On the evening of October 27th, Eva Schloss spoke about surviving the Holocaust and Auschwitz, as well as her famous stepsister to Anne Frank, spoke at

After her talk, I started reading her book Eva's Story, which I admittedly had not read before (nor even heard of before hearing of this speaking engagement, I am sorry to admit). But I reflected on what she said. Some of the new things that I had learned, such as that some Jews had tried to throw their support behind Hitler and get in with him when he first came to power, apparently not taking the anti-Semitic parts of his platform all that seriously.

I thought about my trip last year to Auschwitz (which I reviewed on July 25, 2013), and seeing that place in person. You hear so much about the horrors there, such as the showers and the ovens. There was an execution wall, where people were lined up to be killed. But I also remember seeing some things that hit me like never before about the grim reality of the horror. There were these very tiny makeshift rooms that, if you did not know any better, looked like chimneys, with little openings on the bottom. Some poor Jews, after working all day doing surely exhausting work, would have to crawl in there and share that kind of a space with up to three other guys. That meant that it was so tight in there, it was standing room only. They would have to spend the night, crammed and standing all night long in the pitch black. What provokes people to do such things to others?

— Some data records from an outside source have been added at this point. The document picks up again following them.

import Summits.AnomalousDissipation.AnomalousDissipation.Theorems.ResolvedDissipation.Negative.ShearMode

/-!
# Negative knowledge for the crux `MomentParity.ResolvedDissipation` (stmt-AnomalousDissipation-14284):
# II — load-bearing hypotheses and no force-uniform schedule

Certified copy of §2 and §4 of the cdisprove work file `Cruxes/ResolvedDissipation/Disproof.lean`
(refuter-cdisprove-stmt-AnomalousDissipation-14284-0, cycle 1). Supports stmt-AnomalousDissipation-14284; no
positive route-item statement is asserted; the refuted weakenings/strengthening are stated INLINE (no named facts).

One witness serves throughout: the Dirac law at the shear mode `K_{M,1}` of `Negative/ShearMode`, `M = κ 0 + 1`
(energy `1/2`, enstrophy `2π²M²` on the shell `M`, `P_{κ 0} K_M = 0`): `not_isResolved_dirac_shearState`.
* `resolvedDissipation_false_without_nu_pos` — `0 < ν` weakened to `0 ≤ ν` is FALSE (`ν = 0`, `f = 0`: free
  shear modes are steady for every Galerkin–Euler truncation).
* `resolvedDissipation_false_without_stationarity` — dropping the generator rows is FALSE.
* `resolvedDissipation_false_without_level` — dropping the carrier clause on `μ` (tests still band-limited) is
  FALSE: at `f = 0`, level `0 < M`, the decaying mode `δ_{K_M}` passes every level-`0` row.
* `not_resolvedDissipationUniformInForce` — no schedule is uniform over smooth forces at fixed `(ν, R)`
  (laminar single-mode steady states `K_{M,1}` at force `4π²νM²K_{M,1}`): `κ` must see the spectral tail of `f`.
-/

noncomputable section

-- `Summit.<Summit>.<Problem>` is the tree's mandated summit-side namespace (CONVENTIONS §2); for this
-- single-conjunct summit the two segments coincide, so the duplicate is deliberate.
set_option linter.dupNamespace false

namespace Summit.AnomalousDissipation.AnomalousDissipation.Theorems.ResolvedDissipation.Negative

open MeasureTheory Filter Topology
open scoped ENNReal InnerProductSpace RealInnerProductSpace
open Literature.Analysis.FunctionSpaces Literature.Analysis.FluidPDE
open Summit.AnomalousDissipation.AnomalousDissipation.Theses.MomentParity
open Summit.AnomalousDissipation.AnomalousDissipation.Theorems.QuarticGate.Negative

/-- Local notation for the real Hilbert space `L²(T³; ℝ³)`. -/
local notation "L2T3" => Lp (EuclideanSpace ℝ (Fin 3)) 2 (volume : Measure (UnitAddTorus (Fin 3)))

/-! ## §2 Load-bearing hypotheses: each of `0 < ν`, stationarity, the level clause is NECESSARY

Witness for all three: the Dirac law at the shear mode one shell above the first cutoff `κ 0`. -/

section LoadBearing

/-- Constant fields are divergence free. [folklore] -/
theorem isDivFree_const (a : R3) : Torus.IsDivFree (fun _ : T3 => a) := by
  intro x
  simp [Torus.divergence, Torus.partialDeriv, Torus.lineDeriv]

/-- The zero force is divergence free. [folklore] -/
theorem isDivFree_zero : Torus.IsDivFree (0 : T3 → R3) := isDivFree_const (0 : R3)

/-- The zero force is smooth. [folklore] -/
theorem isSmooth_zero : Torus.IsSmooth (0 : T3 → R3) := Torus.isSmooth_const (0 : R3)

/-- The zero force has zero mean. [folklore] -/
theorem hasZeroMean_zero : Torus.HasZeroMean (0 : T3 → R3) := by
  simp [Torus.HasZeroMean]

/-- Frequencies with `N² < |k|²` are off the punctured ball of radius `N`. [folklore] -/
theorem not_mem_puncturedBall_of_lt {N : ℕ} {k : Fin 3 → ℤ} (hk : ((N : ℝ)) ^ 2 < Torus.freqNormSq k) :
    k ∉ (Torus.freqBall N).erase (0 : Fin 3 → ℤ) := fun h =>
  absurd (Torus.mem_freqBall.1 (Finset.mem_erase.1 h).2) (not_le.2 hk)

/-- The modes `±M e₁` are off the punctured ball of every radius `N < M`. [folklore] -/
theorem not_mem_puncturedBall_of_mem_shearSet {N M : ℕ} (hNM : N < M) {k : Fin 3 → ℤ} (hk : k ∈ shearSet M) :
    k ∉ (Torus.freqBall N).erase (0 : Fin 3 → ℤ) := by
  refine not_mem_puncturedBall_of_lt ?_
  rw [freqNormSq_of_mem_shearSet hk]
  have : (N : ℝ) < M := by exact_mod_cast hNM
  nlinarith [(Nat.cast_nonneg N : (0 : ℝ) ≤ N)]

/-- **Band-limited fields are closed under finite linear combinations** (coefficientwise): if every
`ĝᵢ(k) = 0` then `𝓕(Σᵢ cᵢ gᵢ)(k) = 0`. [folklore] -/
theorem mFourierCoeff_sum_smul_eq_zero {m : ℕ} {g : Fin m → T3 → R3} (hg : ∀ i, Torus.IsSmooth (g i))
    (c : Fin m → ℝ) {k : Fin 3 → ℤ}
    (hk : ∀ i, UnitAddTorus.mFourierCoeff (EuclideanSpace.complexify ∘ g i) k = 0) :
    UnitAddTorus.mFourierCoeff (EuclideanSpace.complexify ∘ fun x => ∑ i, c i • g i x) k = 0 := by
  have h1 : (EuclideanSpace.complexify ∘ fun x => ∑ i, c i • g i x) =
      fun x => ∑ i, (((c i : ℝ) : ℂ) • (EuclideanSpace.complexify ∘ g i)) x := by
    funext x
    simp only [Function.comp_apply, map_sum, LinearIsometry.map_smul, Pi.smul_apply, Complex.coe_smul]
  rw [h1, Torus.mFourierCoeff_finset_sum _ fun i _ =>
    ((EuclideanSpace.complexify.continuous.comp (hg i).continuous).const_smul ((c i : ℝ) : ℂ)).integrable_unitAddTorus]
  refine Finset.sum_eq_zero fun i _ => ?_
  rw [Torus.mFourierCoeff_const_smul, hk i, smul_zero]

/-- The differential field `∇p(u)` of a polynomial observable with level-`N` band tests has no mode off
the punctured ball. [folklore] -/
theorem mFourierCoeff_polyGrad_eq_zero {N m : ℕ} {g : Fin m → T3 → R3} (hg : ∀ i, IsBandTest N (g i))
    (P : MvPolynomial (Fin m) ℝ) (u : H3) {k : Fin 3 → ℤ} (hk : k ∉ (Torus.freqBall N).erase (0 : Fin 3 → ℤ)) :
    UnitAddTorus.mFourierCoeff (EuclideanSpace.complexify ∘ polyGrad g P u) k = 0 :=
  mFourierCoeff_sum_smul_eq_zero (fun i => (hg i).1) _ fun i => (hg i).2.2.2 k hk

/-- **The free shear Dirac is stationary for Galerkin EULER at every level** (`ν = 0`, `f = 0`). [folklore] -/
theorem isStationary_dirac_shearState_euler {M : ℕ} (hM : M ≠ 0) (a : ℝ) (N : ℕ) :
    IsStationary 0 0 N (Measure.dirac (shearState M hM a)) := by
  haveI : MeasurableSingletonClass H3 := OpensMeasurableSpace.toMeasurableSingletonClass
  intro m g P hg
  refine ⟨Torus.integrable_dirac _ _, ?_⟩
  rw [integral_dirac]
  exact nsGeneratorPairing_shearField_euler (coe_shearState_ae hM a)
    (Torus.isSmooth_sum_smul Finset.univ _ fun i _ => (hg i).1)

/-- **The decaying shear Dirac above the level is stationary at zero force, ANY viscosity**: for `N < M`
no level-`N` observable sees the mode `K_{M,a}` (`δ_{K_{M,a}}` is NOT invariant for `ν > 0` — it decays —
but it is invisible: the level clause on `μ` is what ties the law to the tests). [folklore] -/
theorem isStationary_dirac_shearState_of_lt {M : ℕ} (hM : M ≠ 0) (a ν : ℝ) {N : ℕ} (hNM : N < M) :
    IsStationary ν 0 N (Measure.dirac (shearState M hM a)) := by
  haveI : MeasurableSingletonClass H3 := OpensMeasurableSpace.toMeasurableSingletonClass
  intro m g P hg
  refine ⟨Torus.integrable_dirac _ _, ?_⟩
  rw [integral_dirac]
  exact nsGeneratorPairing_shearField_of_coeff_eq_zero (coe_shearState_ae hM a)
    (Torus.isSmooth_sum_smul Finset.univ _ fun i _ => (hg i).1)
    fun k hk => mFourierCoeff_polyGrad_eq_zero hg P _ (not_mem_puncturedBall_of_mem_shearSet hNM hk)

/-- The Dirac law at `K_{M,a}` is carried by level-`N` fields, `M ≤ N`. [folklore] -/
theorem ae_isLevel_dirac_shearState {M : ℕ} (hM : M ≠ 0) (a : ℝ) {N : ℕ} (hMN : M ≤ N) :
    ∀ᵐ u ∂(Measure.dirac (shearState M hM a)), IsLevel N u := by
  haveI : MeasurableSingletonClass H3 := OpensMeasurableSpace.toMeasurableSingletonClass
  rw [ae_dirac_eq]
  simpa using isLevel_shearState hM a hMN

/-- The Dirac law at `K_{M,1}` is supported in the unit ball of `H`. [folklore] -/
theorem ae_norm_le_dirac_shearState {M : ℕ} (hM : M ≠ 0) :
    ∀ᵐ u ∂(Measure.dirac (shearState M hM 1)), ‖u‖ ≤ (1 : ℝ) := by
  haveI : MeasurableSingletonClass H3 := OpensMeasurableSpace.toMeasurableSingletonClass
  rw [ae_dirac_eq]
  simpa using norm_shearState_one_le hM

/-- **The common contradiction.** The Dirac law at the shear mode ONE SHELL ABOVE `κ 0` is not
`κ`-resolved at tolerance `1` (`n = 0`): its enstrophy `2π²(κ 0 + 1)² ≥ 2π² > 1` lies entirely above the
cutoff `κ 0`, where the truncated enstrophy is `0`. [folklore] -/
theorem not_isResolved_dirac_shearState (κ : ℕ → ℕ) :
    ¬ IsResolved κ (Measure.dirac (shearState (κ 0 + 1) (Nat.succ_ne_zero _) 1)) 0 := by
  haveI : MeasurableSingletonClass H3 := OpensMeasurableSpace.toMeasurableSingletonClass
  intro h
  unfold IsResolved at h
  rw [lintegral_dirac, lintegral_dirac, eGradNormSq_shearState,
    eGradNormSq_fourierTruncate_shearState _ (Nat.lt_succ_self _)] at h
  simp only [Nat.cast_zero, zero_add, inv_one, one_pow, mul_one, ENNReal.ofReal_le_one] at h
  push_cast at h
  have hpi : (9 : ℝ) < Real.pi ^ 2 := by nlinarith [Real.pi_gt_three]
  nlinarith [(Nat.cast_nonneg (κ 0) : (0 : ℝ) ≤ κ 0), sq_nonneg ((κ 0 : ℝ))]

/-- **`0 < ν` is load-bearing.** At `ν = 0` (Galerkin Euler, `f = 0`, `R = 1`) every shear mode
`K_{M,1}` is an exact steady state at every level `N ≥ M`, with energy `1/2` and enstrophy `2π²M²` on the
shell `M`: no schedule resolves `δ_{K_{κ 0 + 1, 1}}`. (Physically: no viscosity, no dissipation scale.)
(The refuted statement — WEAKENING 1 — `ResolvedDissipation` with `0 < ν` weakened to `0 ≤ ν` (all else verbatim).) [folklore] -/
theorem resolvedDissipation_false_without_nu_pos :
    ¬ (∀ f : T3 → R3, Torus.IsSmooth f → Torus.IsDivFree f → Torus.HasZeroMean f →
        ∀ ν : ℝ, 0 ≤ ν → ∀ R : ℝ, ∃ κ : ℕ → ℕ, ∀ (N : ℕ) (μ : Measure H3), IsProbabilityMeasure μ →
          (∀ᵐ u ∂μ, IsLevel N u) → (∀ᵐ u ∂μ, ‖u‖ ≤ R) → IsStationary ν f N μ → ∀ n, IsResolved κ μ n) := by
  intro h
  obtain ⟨κ, hκ⟩ := h 0 isSmooth_zero isDivFree_zero hasZeroMean_zero 0 le_rfl 1
  exact not_isResolved_dirac_shearState κ (hκ (κ 0 + 1) _ inferInstance
    (ae_isLevel_dirac_shearState _ 1 le_rfl) (ae_norm_le_dirac_shearState _)
    (isStationary_dirac_shearState_euler _ 1 _) 0)

/-- **Stationarity is load-bearing.** Without it, `δ_{K_{κ 0 + 1, 1}}` (level `κ 0 + 1`, unit ball) is an
admissible law at `ν = 1`, unresolved. A proof must use the invariance of `μ` under the Galerkin flow
(the only hypothesis linking `μ` to `ν` and `f`).
(The refuted statement — WEAKENING 2 — `ResolvedDissipation` without the stationarity hypothesis (all else verbatim).) [folklore] -/
theorem resolvedDissipation_false_without_stationarity :
    ¬ (∀ f : T3 → R3, Torus.IsSmooth f → Torus.IsDivFree f → Torus.HasZeroMean f →
        ∀ ν : ℝ, 0 < ν → ∀ R : ℝ, ∃ κ : ℕ → ℕ, ∀ (N : ℕ) (μ : Measure H3), IsProbabilityMeasure μ →
          (∀ᵐ u ∂μ, IsLevel N u) → (∀ᵐ u ∂μ, ‖u‖ ≤ R) → ∀ n, IsResolved κ μ n) := by
  intro h
  obtain ⟨κ, hκ⟩ := h 0 isSmooth_zero isDivFree_zero hasZeroMean_zero 1 one_pos 1
  exact not_isResolved_dirac_shearState κ (hκ (κ 0 + 1) _ inferInstance
    (ae_isLevel_dirac_shearState _ 1 le_rfl) (ae_norm_le_dirac_shearState _) 0)

/-- **The level clause is load-bearing.** Without it the law may live above the tests: at `ν = 1`,
`f = 0`, level `N = 0` (or any `N ≤ κ 0`), the decaying mode `δ_{K_{κ 0 + 1, 1}}` passes every level-`N`
row (it is invisible to them) and is unresolved. So a proof must use that `μ` is carried by the SAME
Galerkin space the tests generate (stationarity for band-limited tests = Liouville only on level-`N` laws).
(The refuted statement — WEAKENING 3 — `ResolvedDissipation` without the level clause `∀ᵐ u ∂μ, û = 0 off 0 < |k| ≤ N` on the law (the tests stay band-limited at level `N`; all else verbatim).) [folklore] -/
theorem resolvedDissipation_false_without_level :
    ¬ (∀ f : T3 → R3, Torus.IsSmooth f → Torus.IsDivFree f → Torus.HasZeroMean f →
        ∀ ν : ℝ, 0 < ν → ∀ R : ℝ, ∃ κ : ℕ → ℕ, ∀ (N : ℕ) (μ : Measure H3), IsProbabilityMeasure μ →
          (∀ᵐ u ∂μ, ‖u‖ ≤ R) → IsStationary ν f N μ → ∀ n, IsResolved κ μ n) := by
  intro h
  obtain ⟨κ, hκ⟩ := h 0 isSmooth_zero isDivFree_zero hasZeroMean_zero 1 one_pos 1
  exact not_isResolved_dirac_shearState κ (hκ 0 _ inferInstance (ae_norm_le_dirac_shearState _)
    (isStationary_dirac_shearState_of_lt _ 1 1 (Nat.succ_pos _)) 0)

end LoadBearing

/-! ## §4 Refuted strengthening: the schedule cannot be uniform in the force

`κ` depends on `f` through its spectral support, not through `ν`, `R` or an energy budget: the laminar
single-mode steady states `K_{M,1}` (force `4π²νM² K_{M,1}`, energy `1/2`, unit ball) carry enstrophy
`2π²M²` on the shell `M`, for every `M`. -/

section UniformInForce

/-- The laminar Dirac `δ_{K_{M,a}}` is stationary at EVERY level for the force `4π²νM² K_{M,a}`. [folklore] -/
theorem isStationary_dirac_shearState_laminar {M : ℕ} (hM : M ≠ 0) (a ν : ℝ) (N : ℕ) :
    IsStationary ν (shearField M (4 * Real.pi ^ 2 * ν * (M : ℝ) ^ 2 * a)) N (Measure.dirac (shearState M hM a)) := by
  haveI : MeasurableSingletonClass H3 := OpensMeasurableSpace.toMeasurableSingletonClass
  intro m g P hg
  refine ⟨Torus.integrable_dirac _ _, ?_⟩
  rw [integral_dirac]
  exact nsGeneratorPairing_shearField (coe_shearState_ae hM a)
    (Torus.isSmooth_sum_smul Finset.univ _ fun i _ => (hg i).1)

/-- **No force-uniform schedule** (`ν = 1`, `R = 1`): given `κ`, the force `4π²M² K_{M,1}` with
`M = κ 0 + 1` has the unresolved invariant law `δ_{K_{M,1}}` at level `M`. The schedule of the crux must
see the spectral tail of `f` (here: of `P_N f`), not just `‖f‖`, `ν`, `R`.
(The refuted statement — STRENGTHENING 1 — one schedule for ALL smooth forces at fixed `(ν, R)` (`∃ κ` moved before `∀ f`).) [folklore] -/
theorem not_resolvedDissipationUniformInForce :
    ¬ (∀ ν : ℝ, 0 < ν → ∀ R : ℝ, ∃ κ : ℕ → ℕ, ∀ f : T3 → R3, Torus.IsSmooth f → Torus.IsDivFree f →
        Torus.HasZeroMean f → ∀ (N : ℕ) (μ : Measure H3), IsProbabilityMeasure μ →
          (∀ᵐ u ∂μ, IsLevel N u) → (∀ᵐ u ∂μ, ‖u‖ ≤ R) → IsStationary ν f N μ → ∀ n, IsResolved κ μ n) := by
  intro h
  obtain ⟨κ, hκ⟩ := h 1 one_pos 1
  have hM : κ 0 + 1 ≠ 0 := Nat.succ_ne_zero _
  exact not_isResolved_dirac_shearState κ (hκ _ (isSmooth_shearField _ _) (isDivFree_shearField _ _)
    (hasZeroMean_shearField hM _) (κ 0 + 1) _ inferInstance (ae_isLevel_dirac_shearState _ 1 le_rfl)
    (ae_norm_le_dirac_shearState _) (isStationary_dirac_shearState_laminar hM 1 1 _) 0)

end UniformInForce



end Summit.AnomalousDissipation.AnomalousDissipation.Theorems.ResolvedDissipation.Negative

The thing is, though, that when you are born and grew up after such a huge event like World War II, it begins to feel almost surreal. The events already happened, and they swell to an almost mythic proportion. The battles, the names of places and events and the prominent people. All of it seems like it could have happened no other way, and that is when it becomes immobile history.

What we need to understand with all of this is that these events really happened. Living people made decisions under often difficult circumstances. Some decisions were good, and showed strength. Some were bad, and showed cruelty. Those who came to the conclusion that a "final solution" to exterminate the Jews was needed at the Wannasee Conference made decisions, and the death camps were constructed as a result.

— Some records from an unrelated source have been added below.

/-- [node GenEll:Thm2.1(ii) · S/D1>D5 · [GenEll] Thm 2.1 (ii), kurims p.11 · p404424 · claim · DAG status landed(p404424)] decls 1 · cites→ GenEll:Def1.2,GenEll:Def1.5,GenEll:Ex1.3,GenEll:Rmk1.4.1,GenEll:Rmk1.5.1 -/
abbrev N_GenEll_Thm2_1_ii : Prop := StatementOf @Literature.NumberTheory.DiophantineGeometry.GenEll.NFPoint.inU_iff_of_ringEquiv
/-- partial witness (DAG row not marked discharged) of `N_GenEll_Thm2_1_ii`: the landed theorems it names, BY NAME (spec §2(c)); proves nothing new. -/
theorem N_GenEll_Thm2_1_ii_part : N_GenEll_Thm2_1_ii := @Literature.NumberTheory.DiophantineGeometry.GenEll.NFPoint.inU_iff_of_ringEquiv

end

end Summit.ABC.IUTFork.DAG
include B hδ1 hδ hκ hκ₁ in
/-- **THE PLANAR FORWARD BUBBLE WITH ANGLE-AVERAGED VERTEX DATA** — the SHAPE of `klfb_planar_bubble_norm_le` (`2π·[ZS·Λₙ + TH·(π/β)/Λₙ + TR·(|q₀|+δmax)/Λₙ]`) with the
uniform `(A₀, A₁)` replaced by the averages `Ā₀ = (2π)⁻¹∫_{(−π,π)}A₀`, `Ā₁ = (2π)⁻¹∫_{(−π,π)}A₁` of nonnegative integrable angle profiles (the bound is linear in the
data).  Every downstream consumer of `klfb_planar_bubble_norm_le` keeps its statement with `(A₀, A₁) := (Ā₀, Ā₁)`. -/
theorem klfb_planar_bubble_norm_le_avg {A : ℝ × ℝ → ℂ} (hA : Continuous A) (hAsupp : ∀ p : ℝ × ℝ, A p ≠ 0 → |p.1| < π ∧ |p.2| < π)
    {A₀ A₁ : ℝ → ℝ} (hA0' : ∀ θ, 0 ≤ A₀ θ) (hA1' : ∀ θ, 0 ≤ A₁ θ)
    (hA0i : IntegrableOn A₀ (Ioo (-π) π)) (hA1i : IntegrableOn A₁ (Ioo (-π) π))
    (hA0 : ∀ θ t : ℝ, 0 ≤ t → ‖A (t * Real.cos θ, t * Real.sin θ)‖ ≤ A₀ θ)
    (hA1 : ∀ θ t t' : ℝ, 0 ≤ t → 0 ≤ t' →
      ‖A (t * Real.cos θ, t * Real.sin θ) - A (t' * Real.cos θ, t' * Real.sin θ)‖ ≤ A₁ θ * |t - t'|)
    {Ab₀ Ab₁ : ℝ} (hAb0 : Ab₀ = (2 * Real.pi)⁻¹ * ∫ θ in Ioo (-π) π, A₀ θ) (hAb1 : Ab₁ = (2 * Real.pi)⁻¹ * ∫ θ in Ioo (-π) π, A₁ θ)
    {κ₂ : ℝ} (hκ₂ : 0 ≤ κ₂)
    (hD2 : ∀ θ s t : ℝ, s ∈ Icc 0 (π / ‖dir θ‖) → t ∈ Icc 0 (π / ‖dir θ‖) →
      |fderiv ℝ δ (s • dir θ) (dir θ) - fderiv ℝ δ (t • dir θ) (dir θ)| ≤ κ₂ * |s - t|)
    {f f' : ℝ → ℂ} {Lf Mf Lf' Mf' ℓ' LF MF ℓ : ℝ} {n : ℕ}
    (hlip : ∀ s s', ‖f s - f s'‖ ≤ Lf * |s - s'|) (hbd : ∀ s, ‖f s‖ ≤ Mf)
    (hin : ∀ s, s ≤ (klScale klE0 n / 2) ^ 2 → f s = 0) (hout : ∀ s, (4 * klScale klE0 n) ^ 2 ≤ s → f s = 0)
    (hlip' : ∀ s s', ‖f' s - f' s'‖ ≤ Lf' * |s - s'|) (hbd' : ∀ s, ‖f' s‖ ≤ Mf') (hLf' : Lf' ≤ ℓ' / klScale klE0 n ^ 2)
    (hin' : ∀ s, s ≤ (klScale klE0 n / 2) ^ 2 → f' s = 0) (hout' : ∀ s, (4 * klScale klE0 n) ^ 2 ≤ s → f' s = 0)
    (hMF : 0 ≤ MF) (hFlip : ∀ s s', ‖f s * f' s - f s' * f' s'‖ ≤ LF * |s - s'|) (hFbd : ∀ s, ‖f s * f' s‖ ≤ MF)
    (hLF : LF ≤ ℓ / klScale klE0 n ^ 2)
    {e' : ℝ × ℝ → ℝ} (he' : Continuous e') {μ δmax : ℝ} (hδ0 : 0 ≤ δmax)
    (he'δ : ∀ p : ℝ × ℝ, |p.1| < π → |p.2| < π → |e' p - klfb_band δ μ p| ≤ δmax)
    (hlo : a < μ - 4 * klScale klE0 n - κ₀) (hhi : μ + 4 * klScale klE0 n + κ₀ < b)
    (q₀ : ℝ) {β : ℝ} (hβ : klBetaMin ≤ β) (hn : n ≤ nScales β + 1) {M : ℕ}
    (hM : β * (4 * klScale klE0 n) / (2 * Real.pi) + 1 ≤ M) :
    ‖β⁻¹ • ∑ i : MatsubaraIdx M, ∫ p : ℝ × ℝ, klfb_integrand δ μ A f f' e' (matsubaraFreq β M i) q₀ p‖ ≤
      2 * Real.pi *
        (524288 / Real.pi * (ℓ + 8 * MF) *
            (Real.pi * Real.sqrt 2 / (B.Dtmin - κ₁) * Ab₁ / (B.Dtmin - κ₁) +
              Ab₀ * (1 / (B.Dtmin - κ₁) ^ 2 + Real.pi * Real.sqrt 2 * (2 + κ₂) / (B.Dtmin - κ₁) ^ 3)) * klScale klE0 n +
          393216 / Real.pi * (ℓ + 8 * MF) * (Ab₀ * (Real.pi * Real.sqrt 2 / (B.Dtmin - κ₁))) * ((Real.pi / β) / klScale klE0 n) +
            1024 / Real.pi * Mf * (48 * ℓ' + 193 * Mf') * (Ab₀ * (Real.pi * Real.sqrt 2 / (B.Dtmin - κ₁))) * (|q₀| + δmax) /
              klScale klE0 n) := by
  have h := klfb_planar_bubble_norm_le_fn B hδ1 hδ hκ hκ₁ hA hAsupp hA0' hA1' hA0i hA1i hA0 hA1 hκ₂ hD2 hlip hbd hin hout hlip' hbd' hLf' hin' hout'
    hMF hFlip hFbd hLF he' hδ0 he'δ hlo hhi q₀ hβ hn hM
  refine h.trans (le_of_eq ?_)
  -- linearity of the integral in the data
  set I₀ := ∫ θ in Ioo (-π) π, A₀ θ with hI₀
  set I₁ := ∫ θ in Ioo (-π) π, A₁ θ with hI₁
  have hπ0 : Real.pi ≠ 0 := Real.pi_pos.ne'
  set c₁ := 524288 / Real.pi * (ℓ + 8 * MF) with hc₁
  set w := Real.pi * Real.sqrt 2 / (B.Dtmin - κ₁) with hw
  set d := B.Dtmin - κ₁ with hd
  set g := 1 / d ^ 2 + Real.pi * Real.sqrt 2 * (2 + κ₂) / d ^ 3 with hg
  set c₂ := 393216 / Real.pi * (ℓ + 8 * MF) with hc₂
  set c₃ := 1024 / Real.pi * Mf * (48 * ℓ' + 193 * Mf') with hc₃
  set Λ := klScale klE0 n with hΛ
  have hlin : ∀ θ, c₁ * (w * A₁ θ / d + A₀ θ * g) * Λ + c₂ * (A₀ θ * w) * ((Real.pi / β) / Λ) + c₃ * (A₀ θ * w) * (|q₀| + δmax) / Λ =
      (c₁ * w / d * Λ) * A₁ θ + (c₁ * g * Λ + c₂ * w * ((Real.pi / β) / Λ) + c₃ * w * (|q₀| + δmax) / Λ) * A₀ θ := by
    intro θ; ring
  simp_rw [hlin]
  rw [integral_add ((hA1i.const_mul _)) ((hA0i.const_mul _)), MeasureTheory.integral_const_mul, MeasureTheory.integral_const_mul]
  rw [hAb0, hAb1]
  field_simp
  ring

end Frame

end Summit.HubbardSuperconductivity.HubbardSuperconductivity.Theorems.KLRegimeSplit

end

With Eva Schloss, you have a real life person who actually lived through such horrific events. She and her family, like her famous stepsister Anne Frank and that family, had their lives interrupted because of the huge, larger than life events going on around them. The Nazis have earned their reputation as the ultimate bad guys, and we still see them featured in this role often today in books and movies and even comic books, nearly seven full decades after these events finally came to a close. We know how they took over and occupied much of Europe. But when you see someone in the flesh, who lived through it all as a victim, and managed, against all odds, to survive, it brings it home in a way that other things simply cannot.

Seeing someone in the flesh, as I did a couple of weeks ago with Eva Schloss, and as I did some years ago when I went to see Elie Wiesel, makes you aware that these events, these tragedies, happened in real life, and not just in movies or books. They affected real people, who's everyday lives were disturbed because of the ideologies of hatred from people that managed to get into power, and to wage a war against the people that they hated, taking over more and more territory in Europe, and wiping out the Jewish population as they went.

It is a testament to the human spirit that some people did nonetheless manage to survive to tell their tale, as both Eva Schloss and Elie Wiesel (as well as others that I did not see, such as Primo Levi) did, writing books that will immortalize these events forever, so that we should never forget.

I would recommend, however, going to see any presentations or lectures such as this one by Holocaust survivors. After all, these events were a long time ago, and people who were around back then and old enough to remember many of these events are starting to be sparse, let alone people like Eva Schloss that were very directly affected, and had their lives interrupted by what we now view as history. It was a very interesting night and discussion! At the very least, pick up a book on the subject, so that you can get a better grasp on exactly what happened, and make sure that people do not forget!





































Anne Frank's stepsister to speak Oct. 27

http://www.northjersey.com/community-news/anne-frank-s-stepsister-to-speak-oct-27-1.1105590




Eva Schloss Memoir Coming: Anne Frank's Stepsister Highlights Post-Holocaust Traumas

http://www.huffingtonpost.com/2013/04/08/eva-schloss-memoir_n_3038415.html




'Living in the shadow of Anne Frank was a burden’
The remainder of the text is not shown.